» Goal of the exercise
Return verbatim all lines from the first one in the records to the line with "adiabatic fidelity estimate", both ends kept.

- - - - -

import Mathlib.MeasureTheory.Integral.IntervalIntegral.Basic
import Literature.MathematicalPhysics.QuantumManyBody.FubiniStudyAngle
import HarnessLib

/-!
# Arc ≥ chord along the impurity coupling path: endpoint near-minimisers from local speed bounds

Topic `Literature/MathematicalPhysics/QuantumManyBody` (companion of `PeriodicBoseGasCouplingPath.lean`
and `FubiniStudyAngle.lean`; wanted by route BECInsertionCorrector, crux `CorrectorClosure`, line
`llp-fidelity-arc`, stub `stub_arcChord`).

Along the coupling path `λ ∈ [0, 1] ↦ H_λ` (`coupledEnergy v λ`), call `Ψ` a `δ`-near-minimiser at
`λ` if `⟨Ψ, H_λ Ψ⟩ ≤ E_λ + δ`. Suppose that at every node `λ ∈ [0,1]` there is a **local
Fubini–Study speed bound**: for every other node `λ'` within some radius `η(λ)` there is a window
`δ > 0` such that all `δ`-near-minimisers at `λ` and at `λ'` are within Fubini–Study distance
`∫_{[λ ∧ λ', λ ∨ λ']} s` of each other, for one integrable speed `s` on `[0,1]`. Then ONE window
`δ > 0` makes every pair of `δ`-near-minimisers at the endpoints satisfy
`d_FS(Ψ₀, Ψ₁) ≤ ∫_{[0,1]} s` ("the chord is at most the arc", for a path known only through its
near-minimisers) — `fsAngle_endpoints_le_integral_of_local_speed_bound`.

The proof is the classical continuity/connectedness induction on `[0,1]`
(`exists_window_endpoints_of_local_bound`, stated for an abstract family of predicates
`M λ δ` on a type, a pseudometric `d`, and a primitive `F`): the set of frontiers `c` below which
every node is reachable from `0` within budget `F c - F 0` is an initial segment containing a
neighbourhood of `0`; its supremum `T` is reachable (chain through a reachable node just below `T`,
using the triangle inequality through an auxiliary near-minimiser, which exists because ground-state
energies are infima), and if `T < 1` the local bound at `T` pushes the frontier beyond `T`.
The additivity `∫_{uIcc a b} s = F(a ∨ b) - F(a ∧ b)`, `F c = ∫_0^c s`, is
`setIntegral_uIcc_eq_sub_of_mem_Icc`. This is the metric form of the adiabatic fidelity estimate
`|⟨Ψ₀(λ), Ψ₀(λ')⟩| = cos d_FS` of [Gu2010, §2].
-/

noncomputable section

open MeasureTheory Filter
open scoped ENNReal NNReal

namespace Literature.MathematicalPhysics.QuantumManyBody.BoseGas

/-! ## The abstract continuity induction on `[0, 1]` -/

section Abstract

variable {S : Type*}

/-- **Chaining local windows along `[0,1]`.** Let `M c δ x` ("`x` is a `δ`-near-minimiser at the
node `c`") be monotone in `δ` and satisfiable for every `δ > 0` at every node of `[0,1]`, let `d` be a
symmetric function on `S` satisfying the triangle inequality, and let `F : ℝ → ℝ`. If every node
`c ∈ [0,1]` has a radius `η > 0` such that for every other node `c'` within `η` some window `δ > 0`
forces `d x x' ≤ F (c ∨ c') - F (c ∧ c')` for all `δ`-near-minimisers `x` at `c`, `x'` at `c'`, then
one window `δ > 0` forces `d x₀ x₁ ≤ F 1 - F 0` for all `δ`-near-minimisers at the endpoints.
[folklore] -/
theorem exists_window_endpoints_of_local_bound {M : ℝ → ℝ≥0∞ → S → Prop} {d : S → S → ℝ}
    {F : ℝ → ℝ} (hmono : ∀ c δ δ' x, δ ≤ δ' → M c δ x → M c δ' x)
    (hex : ∀ c ∈ Set.Icc (0 : ℝ) 1, ∀ δ : ℝ≥0∞, 0 < δ → ∃ x, M c δ x)
    (htri : ∀ x y z, d x z ≤ d x y + d y z) (hsymm : ∀ x y, d x y = d y x)
    (hloc : ∀ c ∈ Set.Icc (0 : ℝ) 1, ∃ η : ℝ, 0 < η ∧ ∀ c' ∈ Set.Icc (0 : ℝ) 1, c' ≠ c →
      |c' - c| < η → ∃ δ : ℝ≥0∞, 0 < δ ∧ ∀ x x', M c δ x → M c' δ x' →
        d x x' ≤ F (max c c') - F (min c c')) :
    ∃ δ : ℝ≥0∞, 0 < δ ∧ ∀ x₀ x₁, M 0 δ x₀ → M 1 δ x₁ → d x₀ x₁ ≤ F 1 - F 0 := by
  -- reachability of a node `c` from `0` within budget `F c - F 0`
  obtain ⟨P, hP⟩ : ∃ P : ℝ → Prop, ∀ c, P c ↔
      ∃ δ : ℝ≥0∞, 0 < δ ∧ ∀ x₀ x, M 0 δ x₀ → M c δ x → d x₀ x ≤ F c - F 0 :=
    ⟨_, fun _ => Iff.rfl⟩
  -- extension of reachability along a link `a → b`
  have hext : ∀ a ∈ Set.Icc (0 : ℝ) 1, ∀ b, P a →
      (∃ δ : ℝ≥0∞, 0 < δ ∧ ∀ x x', M a δ x → M b δ x' → d x x' ≤ F b - F a) → P b := by
    rintro a ha b hPa ⟨δ₂, hδ₂, h₂⟩
    obtain ⟨δ₁, hδ₁, h₁⟩ := (hP a).1 hPa
    refine (hP b).2 ⟨min δ₁ δ₂, lt_min hδ₁ hδ₂, fun x₀ x hx₀ hx => ?_⟩
    obtain ⟨y, hy⟩ := hex a ha (min δ₁ δ₂) (lt_min hδ₁ hδ₂)
    have h1 := h₁ x₀ y (hmono _ _ _ _ (min_le_left _ _) hx₀) (hmono _ _ _ _ (min_le_left _ _) hy)
    have h2 := h₂ y x (hmono _ _ _ _ (min_le_right _ _) hy) (hmono _ _ _ _ (min_le_right _ _) hx)
    linarith [htri x₀ y x]
  -- a neighbourhood of `0` is reachable
  obtain ⟨η₀, hη₀, h₀⟩ := hloc 0 ⟨le_rfl, zero_le_one⟩
  have hstart : ∀ c ∈ Set.Icc (0 : ℝ) 1, 0 < c → c < η₀ → P c := by
    intro c hc hc0 hcη
    obtain ⟨δ, hδ, h⟩ := h₀ c hc hc0.ne' (by rwa [sub_zero, abs_of_pos hc0])
    refine (hP c).2 ⟨δ, hδ, fun x₀ x hx₀ hx => ?_⟩
    have := h x₀ x hx₀ hx
    rwa [max_eq_right hc.1, min_eq_left hc.1] at this
  -- the frontier set and its supremum
  set A : Set ℝ := {c | c ∈ Set.Icc (0 : ℝ) 1 ∧ ∀ c'' ∈ Set.Ioc (0 : ℝ) c, P c''} with hA
  have h0A : (0 : ℝ) ∈ A := ⟨⟨le_rfl, zero_le_one⟩, fun c'' hc'' => absurd hc''.2 (not_le.2 hc''.1)⟩
  have hAne : A.Nonempty := ⟨0, h0A⟩
  have hAbdd : BddAbove A := ⟨1, fun c hc => hc.1.2⟩
  set T : ℝ := sSup A with hT
  have hT1 : T ≤ 1 := csSup_le hAne fun c hc => hc.1.2
  have hT0 : 0 < T := by
    have hc₁A : min (η₀ / 2) 1 ∈ A := by
      refine ⟨⟨le_min (by positivity) zero_le_one, min_le_right _ _⟩, fun c'' hc'' => ?_⟩
      exact hstart c'' ⟨hc''.1.le, hc''.2.trans (min_le_right _ _)⟩ hc''.1
        ((hc''.2.trans (min_le_left _ _)).trans_lt (by linarith))
    exact (lt_min (by positivity) zero_lt_one).trans_le (le_csSup hAbdd hc₁A)
  -- every node strictly below the frontier is reachable
  have hbelow : ∀ c, 0 < c → c < T → P c := by
    intro c hc hcT
    obtain ⟨a, ha, hca⟩ := exists_lt_of_lt_csSup hAne hcT
    exact ha.2 c ⟨hc, hca.le⟩
  -- the frontier itself is reachable
  obtain ⟨η, hη, hηT⟩ := hloc T ⟨hT0.le, hT1⟩
  have hPT : P T := by
    set c : ℝ := max (T - η / 2) (T / 2) with hc
    have hc0 : 0 < c := (half_pos hT0).trans_le (le_max_right _ _)
    have hcT : c < T := max_lt (by linarith) (half_lt_self hT0)
    have hcη : |c - T| < η := by
      rw [abs_sub_comm, abs_of_pos (sub_pos.2 hcT)]
      have : T - η / 2 ≤ c := le_max_left _ _
      linarith
    have hc01 : c ∈ Set.Icc (0 : ℝ) 1 := ⟨hc0.le, hcT.le.trans hT1⟩
    obtain ⟨δ, hδ, h⟩ := hηT c hc01 hcT.ne hcη
    refine hext c hc01 T (hbelow c hc0 hcT) ⟨δ, hδ, fun x x' hx hx' => ?_⟩
    have := h x' x hx' hx
    rwa [max_eq_left hcT.le, min_eq_right hcT.le, hsymm] at this
  -- the frontier is `1`
  have hT_eq : T = 1 := by
    by_contra hne
    have hT1' : T < 1 := lt_of_le_of_ne hT1 hne
    have habove : ∀ c' ∈ Set.Icc (0 : ℝ) 1, T < c' → c' < T + η → P c' := by
      intro c' hc' hTc' hc'η
      obtain ⟨δ, hδ, h⟩ := hηT c' hc' hTc'.ne' (by rw [abs_of_pos (sub_pos.2 hTc')]; linarith)
      refine hext T ⟨hT0.le, hT1⟩ c' hPT ⟨δ, hδ, fun x x' hx hx' => ?_⟩
      have := h x x' hx hx'
      rwa [max_eq_right hTc'.le, min_eq_left hTc'.le] at this
    have hc₂A : min (T + η / 2) 1 ∈ A := by
      refine ⟨⟨le_min (by linarith) zero_le_one, min_le_right _ _⟩, fun c'' hc'' => ?_⟩
      rcases lt_trichotomy c'' T with hlt | heq | hgt
      · exact hbelow c'' hc''.1 hlt
      · exact heq ▸ hPT
      · exact habove c'' ⟨hc''.1.le, hc''.2.trans (min_le_right _ _)⟩ hgt
          ((hc''.2.trans (min_le_left _ _)).trans_lt (by linarith))
    have := le_csSup hAbdd hc₂A
    exact absurd this (not_le.2 (lt_min (by linarith) hT1'))
  -- conclusion
  rw [hT_eq] at hPT
  exact (hP 1).1 hPT

end Abstract

/-! ## Budgets over unordered intervals -/

/-- For a speed `s` integrable on `[0,1]` and nodes `a, b ∈ [0,1]`, the budget over the unordered
interval is a difference of primitives: `∫_{uIcc a b} s = ∫_0^{a ∨ b} s - ∫_0^{a ∧ b} s`. [folklore] -/
theorem setIntegral_uIcc_eq_sub_of_mem_Icc {s : ℝ → ℝ} (hs : IntegrableOn s (Set.Icc (0 : ℝ) 1))
    {a b : ℝ} (ha : a ∈ Set.Icc (0 : ℝ) 1) (hb : b ∈ Set.Icc (0 : ℝ) 1) :
    ∫ t in Set.uIcc a b, s t = (∫ t in (0 : ℝ)..max a b, s t) - ∫ t in (0 : ℝ)..min a b, s t := by
  wlog hab : a ≤ b generalizing a b
  · rw [Set.uIcc_comm, max_comm, min_comm]
    exact this hb ha (le_of_not_ge hab)
  rw [Set.uIcc_of_le hab, max_eq_right hab, min_eq_left hab]
  have hint : ∀ c ∈ Set.Icc (0 : ℝ) 1, IntervalIntegrable s volume 0 c := fun c hc =>
    (hs.mono_set (by rw [Set.uIcc_of_le hc.1]; exact Set.Icc_subset_Icc_right hc.2)).intervalIntegrable
  rw [intervalIntegral.integral_interval_sub_left (hint b hb) (hint a ha),
    intervalIntegral.integral_of_le hab, integral_Icc_eq_integral_Ioc]

/-- The total budget: `∫_0^1 s - ∫_0^0 s = ∫_{[0,1]} s`. [folklore] -/
theorem intervalIntegral_one_sub_zero (s : ℝ → ℝ) :
    (∫ t in (0 : ℝ)..1, s t) - (∫ t in (0 : ℝ)..0, s t) = ∫ t in Set.Icc (0 : ℝ) 1, s t := by
  rw [intervalIntegral.integral_same, sub_zero, intervalIntegral.integral_of_le zero_le_one,
    integral_Icc_eq_integral_Ioc]

/-! ## Arc ≥ chord for near-minimisers of the coupling path -/

variable {N : ℕ} {L : ℝ}

/-- Near-minimisers exist at every window `δ > 0` (ground-state energies are infima), as soon as
there is at least one tagged state. [folklore] -/
theorem exists_nearMinimiser_coupledEnergy [Nonempty (TaggedPeriodicTrialState N L)]
    (v : ℝ → ℝ≥0∞) (lam : ℝ) {δ : ℝ≥0∞} (hδ : 0 < δ) :
    ∃ Ψ : TaggedPeriodicTrialState N L,
      coupledEnergy v lam Ψ ≤ coupledGroundStateEnergy v lam N L + δ := by
  rcases eq_or_ne (coupledGroundStateEnergy v lam N L) ⊤ with htop | hfin
  · exact ⟨Classical.arbitrary _, by rw [htop, top_add]; exact le_top⟩
  · have h : (⨅ Ψ : TaggedPeriodicTrialState N L, coupledEnergy v lam Ψ) <
        coupledGroundStateEnergy v lam N L + δ := ENNReal.lt_add_right hfin hδ.ne'
    obtain ⟨Ψ, hΨ⟩ := iInf_lt_iff.mp h
    exact ⟨Ψ, hΨ.le⟩

/-- **Arc ≥ chord for near-minimisers of the coupling path.** If at every node `λ ∈ [0,1]` of the
coupling path there is a local Fubini–Study speed bound — for every other node `λ'` within some
radius there is a window `δ > 0` such that all `δ`-near-minimisers of `H_λ` and of `H_{λ'}` are within
`d_FS ≤ ∫_{uIcc λ λ'} s` — for one speed `s` integrable on `[0,1]`, then one window `δ > 0` makes every
`δ`-near-minimiser `Ψ₀` of `H₀` and every `δ`-near-minimiser `Ψ₁` of `H₁` satisfy
`d_FS(Ψ₀, Ψ₁) ≤ ∫_{[0,1]} s`.
[cite: Gu2010, §2 (ground-state fidelity as cos of the Fubini–Study distance along a parameter path)] -/
theorem fsAngle_endpoints_le_integral_of_local_speed_bound (v : ℝ → ℝ≥0∞) (N : ℕ) (L : ℝ)
    (s : ℝ → ℝ) (hs : IntegrableOn s (Set.Icc (0 : ℝ) 1))
    (hloc : ∀ lam ∈ Set.Icc (0 : ℝ) 1,
      ∃ η : ℝ, 0 < η ∧ ∀ lam' ∈ Set.Icc (0 : ℝ) 1, lam' ≠ lam → |lam' - lam| < η →
        ∃ δ : ℝ≥0∞, 0 < δ ∧ ∀ Ψ Ψ' : TaggedPeriodicTrialState N L,
          coupledEnergy v lam Ψ ≤ coupledGroundStateEnergy v lam N L + δ →
          coupledEnergy v lam' Ψ' ≤ coupledGroundStateEnergy v lam' N L + δ →
            fsAngle Ψ Ψ' ≤ ∫ t in Set.uIcc lam lam', s t) :
    ∃ δ : ℝ≥0∞, 0 < δ ∧ ∀ Ψ₀ Ψ₁ : TaggedPeriodicTrialState N L,
      coupledEnergy v 0 Ψ₀ ≤ coupledGroundStateEnergy v 0 N L + δ →
      coupledEnergy v 1 Ψ₁ ≤ coupledGroundStateEnergy v 1 N L + δ →
        fsAngle Ψ₀ Ψ₁ ≤ ∫ t in Set.Icc (0 : ℝ) 1, s t := by
  rcases isEmpty_or_nonempty (TaggedPeriodicTrialState N L) with hE | hne
  · exact ⟨1, one_pos, fun Ψ₀ => isEmptyElim Ψ₀⟩
  rw [← intervalIntegral_one_sub_zero s]
  refine exists_window_endpoints_of_local_bound
    (M := fun c δ (Ψ : TaggedPeriodicTrialState N L) =>
      coupledEnergy v c Ψ ≤ coupledGroundStateEnergy v c N L + δ)
    (d := fsAngle) (F := fun c => ∫ t in (0 : ℝ)..c, s t)
    (fun c δ δ' Ψ hδ h => h.trans (by gcongr))
    (fun c _ δ hδ => exists_nearMinimiser_coupledEnergy v c hδ)
    fsAngle_triangle fsAngle_comm fun c hc => ?_
  obtain ⟨η, hη, h⟩ := hloc c hc
  refine ⟨η, hη, fun c' hc' hne hlt => ?_⟩
  obtain ⟨δ, hδ, h'⟩ := h c' hc' hne hlt
  refine ⟨δ, hδ, fun Ψ Ψ' hΨ hΨ' => ?_⟩
  rw [← setIntegral_uIcc_eq_sub_of_mem_Icc hs hc hc']
  exact h' Ψ Ψ' hΨ hΨ'

end Literature.MathematicalPhysics.QuantumManyBody.BoseGas

end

- - - - -

» Solution
import Mathlib.MeasureTheory.Integral.IntervalIntegral.Basic
import Literature.MathematicalPhysics.QuantumManyBody.FubiniStudyAngle
import HarnessLib

/-!
# Arc ≥ chord along the impurity coupling path: endpoint near-minimisers from local speed bounds

Topic `Literature/MathematicalPhysics/QuantumManyBody` (companion of `PeriodicBoseGasCouplingPath.lean`
and `FubiniStudyAngle.lean`; wanted by route BECInsertionCorrector, crux `CorrectorClosure`, line
`llp-fidelity-arc`, stub `stub_arcChord`).

Along the coupling path `λ ∈ [0, 1] ↦ H_λ` (`coupledEnergy v λ`), call `Ψ` a `δ`-near-minimiser at
`λ` if `⟨Ψ, H_λ Ψ⟩ ≤ E_λ + δ`. Suppose that at every node `λ ∈ [0,1]` there is a **local
Fubini–Study speed bound**: for every other node `λ'` within some radius `η(λ)` there is a window
`δ > 0` such that all `δ`-near-minimisers at `λ` and at `λ'` are within Fubini–Study distance
`∫_{[λ ∧ λ', λ ∨ λ']} s` of each other, for one integrable speed `s` on `[0,1]`. Then ONE window
`δ > 0` makes every pair of `δ`-near-minimisers at the endpoints satisfy
`d_FS(Ψ₀, Ψ₁) ≤ ∫_{[0,1]} s` ("the chord is at most the arc", for a path known only through its
near-minimisers) — `fsAngle_endpoints_le_integral_of_local_speed_bound`.

The proof is the classical continuity/connectedness induction on `[0,1]`
(`exists_window_endpoints_of_local_bound`, stated for an abstract family of predicates
`M λ δ` on a type, a pseudometric `d`, and a primitive `F`): the set of frontiers `c` below which
every node is reachable from `0` within budget `F c - F 0` is an initial segment containing a
neighbourhood of `0`; its supremum `T` is reachable (chain through a reachable node just below `T`,
using the triangle inequality through an auxiliary near-minimiser, which exists because ground-state
energies are infima), and if `T < 1` the local bound at `T` pushes the frontier beyond `T`.
The additivity `∫_{uIcc a b} s = F(a ∨ b) - F(a ∧ b)`, `F c = ∫_0^c s`, is
`setIntegral_uIcc_eq_sub_of_mem_Icc`. This is the metric form of the adiabatic fidelity estimate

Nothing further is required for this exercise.